I regard Bob by the glow of the LZ. He is a civilian in khaki pants and a collared shirt. Whatever organization he’s with has given him a salad bowl for a helmet.
“Ramadi,” I tell him.
“Great. Me too.”
I smile at Bob, he smiles at me, and we’re hit by a blast of wind.
Our helicopter drops out of the night. Blue static crackles off its two giant rotors. Each rotor makes its own rain, drops of which track up my face. I’m back on my heels, and so is Bob. Someone behind us yells “Go!”
I step onto the LZ and under the spinning rotors. The drop in pressure lifts from my pocket a page on which I’d scribbled my day’s notes. The page hovers over my head like an idea, until a passing blade snaps it away.
The helicopter’s door is blocked by a machine gun. The gun is mounted on a bar that bisects the door. I poke my head under the bar to look for answers. I see soldiers strapped into jump seats, soldiers who have presumably solved the riddle of how to board. They seem only mildly interested in how I’ll solve it myself.
Meanwhile, there’s a line behind me to the door, and a line from there to another LZ, and a line from there to a firefight, at the edge of which there’s a soldier on full automatic. His bullets chime into the chamber, one after the other, like a slot-machine jackpot.
There is space under the machine gun, so I dive through it. I have no idea how stupid this looks to the soldiers aboard the helicopter, until Bob follows suit.
Bob skids in like a fish. His helmet pops off his head and rolls toward a rectangular opening in the floorboards called the hellhole. A soldier seated in front of the hellhole stops Bob’s helmet with his boot.
Bob retrieves his helmet thankfully, and sits down next to me.
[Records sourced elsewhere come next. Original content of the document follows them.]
import Summits.HubbardSuperconductivity.HubbardSuperconductivity.Theorems.AnisotropyChordTransferFibre3FinXDEvalW

/-!
# Route `AnisotropyChord` / H0 rotor rung: FIN per-`L` SIDE-CONDITION cell facts, `L = 20` (GM₃ cells 90–91)

Kernel facts `sdCellAnyZ 20 (49/50) 20 la lb (c, bn, aD) = true` (regime clause `mHole ≥ 0 ∧ facMI·η·(aD + b/(2+cos θ)) < c` on the cell, or vacuity), g5's `xbEval` objects, `decide +kernel`.
Prover seat `hubbard-h0-rotor-p3` g7; helper for piece A = stmt-HubbardSuperconductivity-23918 of rung 19089 (`--supports`, helper class).
WHAT THIS IS NOT: nothing here proves superconductivity in the Hubbard model (rotor TARGET as worded stays FALSE, g15 verdict); kernel facts /
assembly for ONE conditional reduction at one `L`.
-/

set_option linter.dupNamespace false
set_option autoImplicit false

namespace Summit.HubbardSuperconductivity.HubbardSuperconductivity.Theorems.AnisotropyChord.Transfer.Fibre3

namespace FinXD

/-- side-condition cell `[1240910703263283, 1271933470844866]` of `L = 20` (`cert`). [folklore] -/
theorem sd20_90 : sdCellAnyZ 20 (49/50 : ℚ) 20 1240910703263283 1271933470844866 ((11/20 : ℚ), (14 : ℕ), (2/25 : ℚ)) = true := by (rw [← sdCellAnyZW_eq]; decide +kernel)

/-- side-condition cell `[1271933470844866, 1303731807615988]` of `L = 20` (`cert`). [folklore] -/
theorem sd20_91 : sdCellAnyZ 20 (49/50 : ℚ) 20 1271933470844866 1303731807615988 ((11/20 : ℚ), (14 : ℕ), (2/25 : ℚ)) = true := by (rw [← sdCellAnyZW_eq]; decide +kernel)

end FinXD

end Summit.HubbardSuperconductivity.HubbardSuperconductivity.Theorems.AnisotropyChord.Transfer.Fibre3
We spend a long time untangling our seat belts and strapping in. I get situated just in time to see an old lady with a white purse board via the rear.
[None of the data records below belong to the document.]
/-! ## §4. The large-field members (`P ≠ ∅`): the (2.22) surplus in front of the (2.26) weight at a smaller radius -/

open Classical in
/-- **THE LARGE-FIELD MEMBERS ALONG THE WINDOW-DILATED FAMILY ARE SMALL: the (2.22) surplus `e^{−½γ₂(r_P² − r′²)}` comes out
in front of the (2.26) weight at the smaller radius `r′`** (lens Card T24 (ii) at term level; node N22's (S-vertex-T′) for
terms with `P ≠ ∅`, whose centre is `0`).  Data and letters of `B13Term214WindowDilated.h226_torus_windowDilated_of_primitives`
VERBATIM, plus a radius `r′` with `r′² ≤ r_P²`, `|P| ≥ 1`, and the weight's `|P|`-rate at `r′` (`hPa : a ≤ γ₂r′²`).  Proof:
homogeneity — `F214(χ, χᶜ, 𝐕) = c·F214(χ∕c, χᶜ, 𝐕)` with `c := e^{−½γ₂(r_P² − r′²)}` (`F214_chi_const_mul`), the constant
passes the `X`-integral and the printed operators with NO hypothesis (`core214_const_mul`, `term214_const_mul`), the rescaled
data obey (2.22) at radius `r′` (`h222_rate_split`), and module 41 §4 prices the rest.  No new engine.
[cite: Balaban1988RG2Cluster, (2.14)–(2.15) p.15, (2.16)–(2.22) p.16, (2.23)–(2.26) p.17; Balaban1987RG1, (2.10)-(2.12) p.267] -/
theorem h226_torus_windowDilated_largeField_of_primitives (c : B13.Consts) (hκ₁ : 1 ≤ c.κ₁) (hα₆ : c.α₆ ≠ 0)
    (Z : TDom d N') (t : Finset (TDom d (L * N')) × Finset (TBond d M (L * N')))
    (hpos : ∀ Y : TDom d (L * N'), 0 < invTau c ((tsys d (L * N')).dj Y))
    (hhalf : ∀ Y : TDom d (L * N'), invTau c ((tsys d (L * N')).dj Y) ≤ 1 / 2)
    {Uσ : Set ℂ} {Uτ : TDom d (L * N') → Set ℂ} (hUσ : IsOpen Uσ) (hUτ : ∀ Y, IsOpen (Uτ Y))
    (hUexp : closedBall (0 : ℂ) (Real.exp c.κ₁) ⊆ Uσ)
    (hUtau : ∀ Y : TDom d (L * N'), closedBall (0 : ℂ) ((invTau c ((tsys d (L * N')).dj Y))⁻¹) ⊆ Uτ Y)
    {r : ℝ} (hr : 0 < r) (hr' : r ≤ Real.exp c.κ₁ - 1)
    (hsubτ : ∀ Y, ∀ s ∈ Set.uIcc (0 : ℝ) 1, closedBall (s : ℂ) r ⊆ Uτ Y)
    (lZ : List (TPt d N')) (hlZ : lZ.Nodup ∧ lZ.toFinset = Z.1 \ tclosure L N' (Z0 M t))
    (lD : List (TDom d (L * N'))) (hlD : lD.Nodup ∧ lD.toFinset = t.1)
    (A : (TPt d N' → ℂ) → Matrix Λ Λ ℂ) (Γ : (TPt d N' → ℂ) → (Λ ⊕ C₀ → ℝ) → (Λ → ℂ))
    (χY₀ χcP : (Λ → ℝ) → ℝ) (hχ0 : ∀ B, 0 ≤ χY₀ B) (hχc0 : ∀ B, 0 ≤ χcP B) (Dfam : Finset (TDom d (L * N')))
    (W O : TDom d (L * N') → (Λ → ℝ) → ℂ)
    {C : Matrix Λ Λ ℝ} (hC : C.PosDef) (Γ₀ : Matrix Λ (Λ ⊕ C₀) ℝ)
    (hAhol : ∀ i j, DifferentiableOn ℂ (fun σ => A σ i j) {σ | ∀ j, σ j ∈ Uσ})
    (hχm : Measurable χY₀) (hχcm : Measurable χcP) (hWm : ∀ Y, Measurable (W Y)) (hOm : ∀ Y, Measurable (O Y))
    (hAs : ∀ σ : TPt d N' → ℂ, (∀ j, σ j ∈ Uσ) → (A σ).IsSymm)
    (G : (TPt d N' → ℂ) → Matrix Λ (Λ ⊕ C₀) ℂ)
    (hGhol : ∀ i j, DifferentiableOn ℂ (fun σ => G σ i j) {σ | ∀ j, σ j ∈ Uσ})
    (hlin : ∀ σ : TPt d N' → ℂ, (∀ j, σ j ∈ Uσ) → ∀ X : Λ ⊕ C₀ → ℝ, Γ σ X = G σ *ᵥ fun j => (X j : ℂ))
    -- (2.22) at radius r_P with |P| ≥ 1, a smaller radius r′; the joint (2.20) shape of |W| + |O|
    {γ₂ rP r₁ a₂₀ w : ℝ} (qP : (Λ → ℝ) → ℝ)
    (h222 : ∀ B, χY₀ B * χcP B ≤ Real.exp (-(γ₂ / 2 * rP ^ 2 * (t.2.card : ℕ)) + γ₂ / 2 * qP B)) (hγ₂ : 0 ≤ γ₂)
    (hqP : ∀ B, qP B ≤ B ⬝ᵥ B) (hr₁ : r₁ ^ 2 ≤ rP ^ 2) (hP1 : 1 ≤ t.2.card) (ha0 : 0 ≤ a₂₀)
    (h220U : ∀ τ : TDom d (L * N') → ℂ, (∀ Y, τ Y ∈ Uτ Y) →
      ∀ B, ∑ Y ∈ Dfam, ‖τ Y‖ * (‖W Y B‖ + ‖O Y B‖) ≤ a₂₀ / 2 * (B ⬝ᵥ B) + w)
    (locΛ : Λ → UT Nf) (locN : Λ ⊕ C₀ → UT Nf) {m : ℕ}
    (hfibΛ : ∀ x : UT Nf, (Finset.univ.filter fun i => locΛ i = x).card ≤ m)
    (hfibN : ∀ x : UT Nf, (Finset.univ.filter fun j => locN j = x).card ≤ m)
    {kap kap' kap'' θ θE θΓ θC KG KΓ KCs K₀ KE : ℝ} (hkap'' : 0 < kap'') (h1 : kap'' < kap') (h2 : kap' < kap)
    (hθE : 0 ≤ θE) (hθΓ : 0 ≤ θΓ) (hθC : 0 ≤ θC) (hKG : 0 ≤ KG) (hKΓ : 0 ≤ KΓ) (hKCs : 0 ≤ KCs) (hK₀ : 0 ≤ K₀)
    (hKE : 0 ≤ KE)
    (hG : ∀ σ : TPt d N' → ℂ, (∀ j, σ j ∈ Uσ) →
      ∀ b j, ‖G σ b j‖ ≤ KG * Real.exp (-(kap * tdist1 Nf (locΛ b) (locN j))))
    (hΓ₀ : ∀ b j, ‖Γ₀ b j‖ ≤ KΓ * Real.exp (-(kap * tdist1 Nf (locΛ b) (locN j))))
    (hCs : ∀ σ : TPt d N' → ℂ, (∀ j, σ j ∈ Uσ) →
      ∀ b b', ‖(A σ)⁻¹ b b'‖ ≤ KCs * Real.exp (-(kap * tdist1 Nf (locΛ b) (locΛ b'))))
    (hC216 : ∀ b b', ‖C b b'‖ ≤ K₀ * Real.exp (-(kap * tdist1 Nf (locΛ b) (locΛ b'))))
    (hCE : ∀ b b', ‖(C⁻¹.map (algebraMap ℝ ℂ)) b b'‖ ≤ KE * Real.exp (-(kap * tdist1 Nf (locΛ b) (locΛ b'))))
    (hdΓ : ∀ σ : TPt d N' → ℂ, (∀ j, σ j ∈ Uσ) →
      ∀ b j, ‖(G σ - Γ₀.map (algebraMap ℝ ℂ)) b j‖ ≤ θΓ * Real.exp (-(kap * tdist1 Nf (locΛ b) (locN j))))
    (hdC : ∀ σ : TPt d N' → ℂ, (∀ j, σ j ∈ Uσ) →
      ∀ b b', ‖((A σ)⁻¹ - C.map (algebraMap ℝ ℂ)) b b'‖
        ≤ θC * Real.exp (-(kap * tdist1 Nf (locΛ b) (locΛ b'))))
    (hdE : ∀ σ : TPt d N' → ℂ, (∀ j, σ j ∈ Uσ) →
      ∀ b b', ‖(A σ - C⁻¹.map (algebraMap ℝ ℂ)) b b'‖ ≤ θE * Real.exp (-(kap * tdist1 Nf (locΛ b) (locΛ b'))))
    {ρb KG' KCs' θΓ' θC' θE' a' w' : ℝ} (hρb1 : ρb < 1)
    (hKG' : (1 + ρb) * KG ≤ KG') (hKCs' : ((1 - ρb) ^ 2)⁻¹ * KCs ≤ KCs')
    (hθΓ' : θΓ + ρb * KG ≤ θΓ') (hθC' : θC + ρb * (2 + ρb) * ((1 - ρb) ^ 2)⁻¹ * KCs ≤ θC')
    (hθE' : θE + ρb * (2 + ρb) * (θE + KE) ≤ θE')
    (ha' : (1 + ρb) ^ 2 * a₂₀ ≤ a') (hw' : (1 + ρb) ^ 2 * w ≤ w')
    (hθEle : θE' ≤ θ) (hθΓle : θΓ' ≤ θ)
    (hθR1le : (m * (1 + 2 / (kap - kap')) ^ ν) * (m * (1 + 2 / (kap' - kap'')) ^ ν)
      * (θΓ' * KCs' * KG' + KΓ * θC' * KG' + KΓ * K₀ * θΓ') ≤ θ)
    (hsmallKθ : K₀ * (m * (1 + 2 / kap) ^ ν) * (θ * (m * (1 + 2 / kap'') ^ ν)) < 1)
    {cE g : ℝ} (hc0 : 0 ≤ cE) (hc : ∀ k, hC.1.eigenvalues k ≤ cE)
    (hαc : (2 * (θ * (m * (1 + 2 / kap'') ^ ν)) + (γ₂ + a')) * cE ≤ 1 / 2) (hg : 0 ≤ g)
    (hΓq : ∀ X : Λ ⊕ C₀ → ℝ, (Γ₀ *ᵥ X) ⬝ᵥ (C *ᵥ (Γ₀ *ᵥ X)) ≤ g * (X ⬝ᵥ X))
    (hsmall : (2 * (θ * (m * (1 + 2 / kap'') ^ ν)) + (γ₂ + a')) * (1 + 2 * cE * g) ≤ 1 / 2)
    -- constant matching at the SMALLER radius r₁
    {a a₅ : ℝ} (hPa : a ≤ γ₂ * r₁ ^ 2)
    (hvol : 2 * (K₀ * (m * (1 + 2 / kap) ^ ν) * (θ * (m * (1 + 2 / kap'') ^ ν))
              * (1 + (1 - K₀ * (m * (1 + 2 / kap) ^ ν) * (θ * (m * (1 + 2 / kap'') ^ ν)))⁻¹) / 2)
          * (Fintype.card Λ : ℝ)
        + w' + (2 * (θ * (m * (1 + 2 / kap'') ^ ν)) + (γ₂ + a')) * cE * (Fintype.card Λ : ℝ)
        + (2 * (θ * (m * (1 + 2 / kap'') ^ ν)) + (γ₂ + a')) * (1 + 2 * cE * g) * (Fintype.card (Λ ⊕ C₀) : ℝ)
        ≤ a₅ * ((Z.1).card : ℝ))
    {b : ℂ} (hb : b ∈ ball (1 : ℂ) ρb) :
    ‖term214 r lZ lD (core214 (fun σ => b ^ 2 • A σ) (fun σ X => b • Γ σ X)
        (F214 t.2.card χY₀ χcP Dfam (fun Y B => b ^ 2 * W Y B + O Y B))) 0 0‖ ≤
      Real.exp (-(γ₂ / 2 * (rP ^ 2 - r₁ ^ 2))) * (weight L M c Z a t * Real.exp (a₅ * ((Z.1).card : ℝ))) := by
  set cP : ℝ := Real.exp (-(γ₂ / 2 * (rP ^ 2 - r₁ ^ 2))) with hcP
  have hcP0 : 0 < cP := Real.exp_pos _
  -- homogeneity: the surplus comes out of the last line, the X-integral and the printed operators
  have hχeq : (fun B => cP * (χY₀ B / cP)) = χY₀ := funext fun B => mul_div_cancel₀ (χY₀ B) hcP0.ne'
  have hcore : ∀ σ τ, core214 (fun σ => b ^ 2 • A σ) (fun σ X => b • Γ σ X)
        (F214 t.2.card χY₀ χcP Dfam (fun Y B => b ^ 2 * W Y B + O Y B)) σ τ
      = (cP : ℂ) * core214 (fun σ => b ^ 2 • A σ) (fun σ X => b • Γ σ X)
        (F214 t.2.card (fun B => χY₀ B / cP) χcP Dfam (fun Y B => b ^ 2 * W Y B + O Y B)) σ τ := by
    intro σ τ
    rw [← core214_const_mul]
    congr 1
    funext τ B
    rw [← F214_chi_const_mul, hχeq]
  have hterm : term214 r lZ lD (core214 (fun σ => b ^ 2 • A σ) (fun σ X => b • Γ σ X)
        (F214 t.2.card χY₀ χcP Dfam (fun Y B => b ^ 2 * W Y B + O Y B))) 0 0
      = (cP : ℂ) * term214 r lZ lD (core214 (fun σ => b ^ 2 • A σ) (fun σ X => b • Γ σ X)
        (F214 t.2.card (fun B => χY₀ B / cP) χcP Dfam (fun Y B => b ^ 2 * W Y B + O Y B))) 0 0 := by
    rw [← term214_const_mul]
    congr 1
    funext σ τ
    exact hcore σ τ
  -- the rescaled characteristic functions obey (2.22) at radius r₁
  have h222' : ∀ B, χY₀ B / cP * χcP B ≤ Real.exp (-(γ₂ / 2 * r₁ ^ 2 * (t.2.card : ℕ)) + γ₂ / 2 * qP B) := fun B => by
    rw [div_mul_eq_mul_div]
    exact h222_rate_split hγ₂ hr₁ hP1 (h222 B)
  have hχ0' : ∀ B, 0 ≤ χY₀ B / cP := fun B => div_nonneg (hχ0 B) hcP0.le
  have h226 := h226_torus_windowDilated_of_primitives c hκ₁ hα₆ Z t hpos hhalf hUσ hUτ hUexp hUtau hr hr' hsubτ lZ hlZ lD
    hlD A Γ (fun B => χY₀ B / cP) χcP hχ0' hχc0 Dfam W O hC Γ₀ hAhol (hχm.div_const _) hχcm hWm hOm hAs G hGhol hlin qP
    h222' hγ₂ hqP ha0 h220U locΛ locN hfibΛ hfibN hkap'' h1 h2 hθE hθΓ hθC hKG hKΓ hKCs hK₀ hKE hG hΓ₀ hCs hC216 hCE hdΓ
    hdC hdE hρb1 hKG' hKCs' hθΓ' hθC' hθE' ha' hw' hθEle hθΓle hθR1le hsmallKθ hc0 hc hαc hg hΓq hsmall hPa hvol b hb
  rw [hterm, norm_mul, Complex.norm_real, Real.norm_of_nonneg hcP0.le]
  exact mul_le_mul_of_nonneg_left h226 hcP0.le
This old lady carries her purse in the crook of her arm. She walks up the loading ramp and alongside boxes of ammunition stacked aft of the hellhole. She stops to tap one of these boxes with her finger, perhaps to see if it’s real. I don’t blame her. Each wooden box is individually branded and cobwebbed, as if it were assembled in a ghost town.
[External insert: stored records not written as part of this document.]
import Summits.QuantumFields.YangMills.Theorems.BalabanUVNodesN15PerCubeGreenTwoGridEntryThreeNamedReg335HolderLetters
import Summits.QuantumFields.YangMills.Theorems.BalabanUVNodesN15PerCubeGreenTwoGridEntryThreeLettersBookkeeping
import Summits.QuantumFields.YangMills.Theorems.BalabanUVNodesN15PerCubeGreenTwoGridKnitDefectReg335Small
import HarnessLib

/-!
# N15 = NE2, road (c) — PROGRAMME (PC), (PC-E-N): n15-c∕385b (ENTRY 3, threshold discharged by n15-c∕385a's `entryThree_letters_bookkeeping`) FOR THE NAMED GREEN's FUNCTIONS on top
# of n15-c∕394; `∃ δ w₀ c₀ D ρ₀`, majorant `D·((L^k)^{−1∕4} + o_B)·e^{−ρ₀|y−y′|_T}` and the `_explicit` edition; NO `∃ u′` (dag-n15-c g35, n15-c∕395)

Cell `pub-ymgap`, seat `pub-ymgap-dag-n15-c` (generation g35; R134 (a) seat, strategy s1 «first missing estimate»; HUMAN RULING D-0062; chair R424 venue).
`bears_on: R4∕N15 · K3⁸ SpineGivenEndpointR13SepCoPHV (stmt-QuantumFields-27366)`; filed `--kind proof --supports stmt-QuantumFields-27366 --as helper` — COUNT-NEUTRAL.
TWO theorems, 0 `def`, 0 `sorry`: `uN_idef_scGreenOp_entryThree_of_reg335Holder_small` ∕ `…_small_explicit` = n15-c∕385b's two theorems VERBATIM with the parent replaced by n15-c∕394, the
conclusions stated for `Δ_{R_U′} ∘ scGreenOp′ … U′` ∕ `Δ_{R_U} ∘ scGreenOp … U` (n15-c∕388), the `⟨u′, hu′, ·⟩` threading removed.  Imports n15-c∕394, n15-c∕385a, n15-c∕355; generator HOME
`tools/g35/gf_wrap.py`; nothing in the tree is modified.
HONEST FRAMING ∕ LIMITS.  Bookkeeping over landed theorems (real algebra on the majorant only); MODEL two-grid setting (King tori, straight-holonomy pairing, one cube scale `ξ`); the
datum is the typed per-cube class as a HYPOTHESIS; nothing of [B9]∕[B11] asserted.  NE2⁺ NOT PRINTED ∕ NOT proved; N15 of record untouched (DISCHARGED AS CONSUMED, p687738); K3⁸ OPEN;
counts of record UNMOVED (typed 28∕28 · discharged 8∕27); one finite 𝕋⁴ at fixed ε per index — NOT infinite volume, NOT OS on ℝ⁴, NOT a mass gap, NOT Clay.  Restate-immune (no Theses import).
-/




set_option autoImplicit false

noncomputable section

open scoped BigOperators Matrix Matrix.Norms.L2Operator
open Finset

namespace Summit.QuantumFields.YangMills.BalabanUVNodes.N15.Gluing

open Real
open Literature.MathematicalPhysics.QuantumFieldTheory.Balaban1983to89
open Literature.MathematicalPhysics.QuantumFieldTheory.Balaban1983to89.B5Prop11Plancherel (Tor fine unitVec)
open Literature.MathematicalPhysics.QuantumFieldTheory.Balaban1983to89.B11SectG (BlockNorm HasMaj)
open Literature.MathematicalPhysics.QuantumFieldTheory.Balaban1983to89.T4EtaRateDefect (idef)
open Literature.MathematicalPhysics.QuantumFieldTheory.Balaban1983to89.B6UnitTorusCarrier (unitTorusGeo)
open Summit.QuantumFields.YangMills.BalabanUVNodes.N15.CurvedSpecies (Reg335HolderCube)
open Literature.MathematicalPhysics.QuantumFieldTheory.King1986 (aK aK_pos aK_le)
open Literature.MathematicalPhysics.QuantumFieldTheory.King1986.Torus (tdistT)
open Literature.MathematicalPhysics.QuantumFieldTheory.Balaban1983to89.B7Prop10InLambdaRec (one_add_pow_sub_one_le)
open Literature.Barriers.QuantumFields (traceForm)
open Summit.QuantumFields.YangMills.BalabanUVNodes.N15.BackgroundLayer (tCoefA tCoefC covLapM)
open Summit.QuantumFields.YangMills.BalabanUVNodes.N15.VectorPiece (kingPr)
open Summit.QuantumFields.YangMills.BalabanUVNodes.N15.MatrixSpecies (coordMat basisConst basisConst_nonneg liftBlk liftMap)
open Summit.QuantumFields.YangMills.BalabanUVNodes.N15.CurvedSpecies (gaugePair)
open Summit.QuantumFields.YangMills.BalabanUVNodes.N15.CovAvg (mprod kingSec ctauS)

variable {d : ℕ}

/-! ## §2 The small-data editions -/

section Small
The old lady toddles past the hellhole, and finds a seat across from Bob and me. She wipes her seat off with a hanky, then turns to sit. She smiles at me and I want to smile back. However, I’m afraid to acknowledge her in any way, after what happened with the dwarf.
I saw the dwarf on a base outside Baghdad. Moments before I saw him, three mortar rounds fell from the sky. These mortars, which ripped straight down one after the other, lent a planetary scale to the outdoor food court in which I stood. Afterward, the air was dusty and steamed, and I had mixed feelings about the atmosphere.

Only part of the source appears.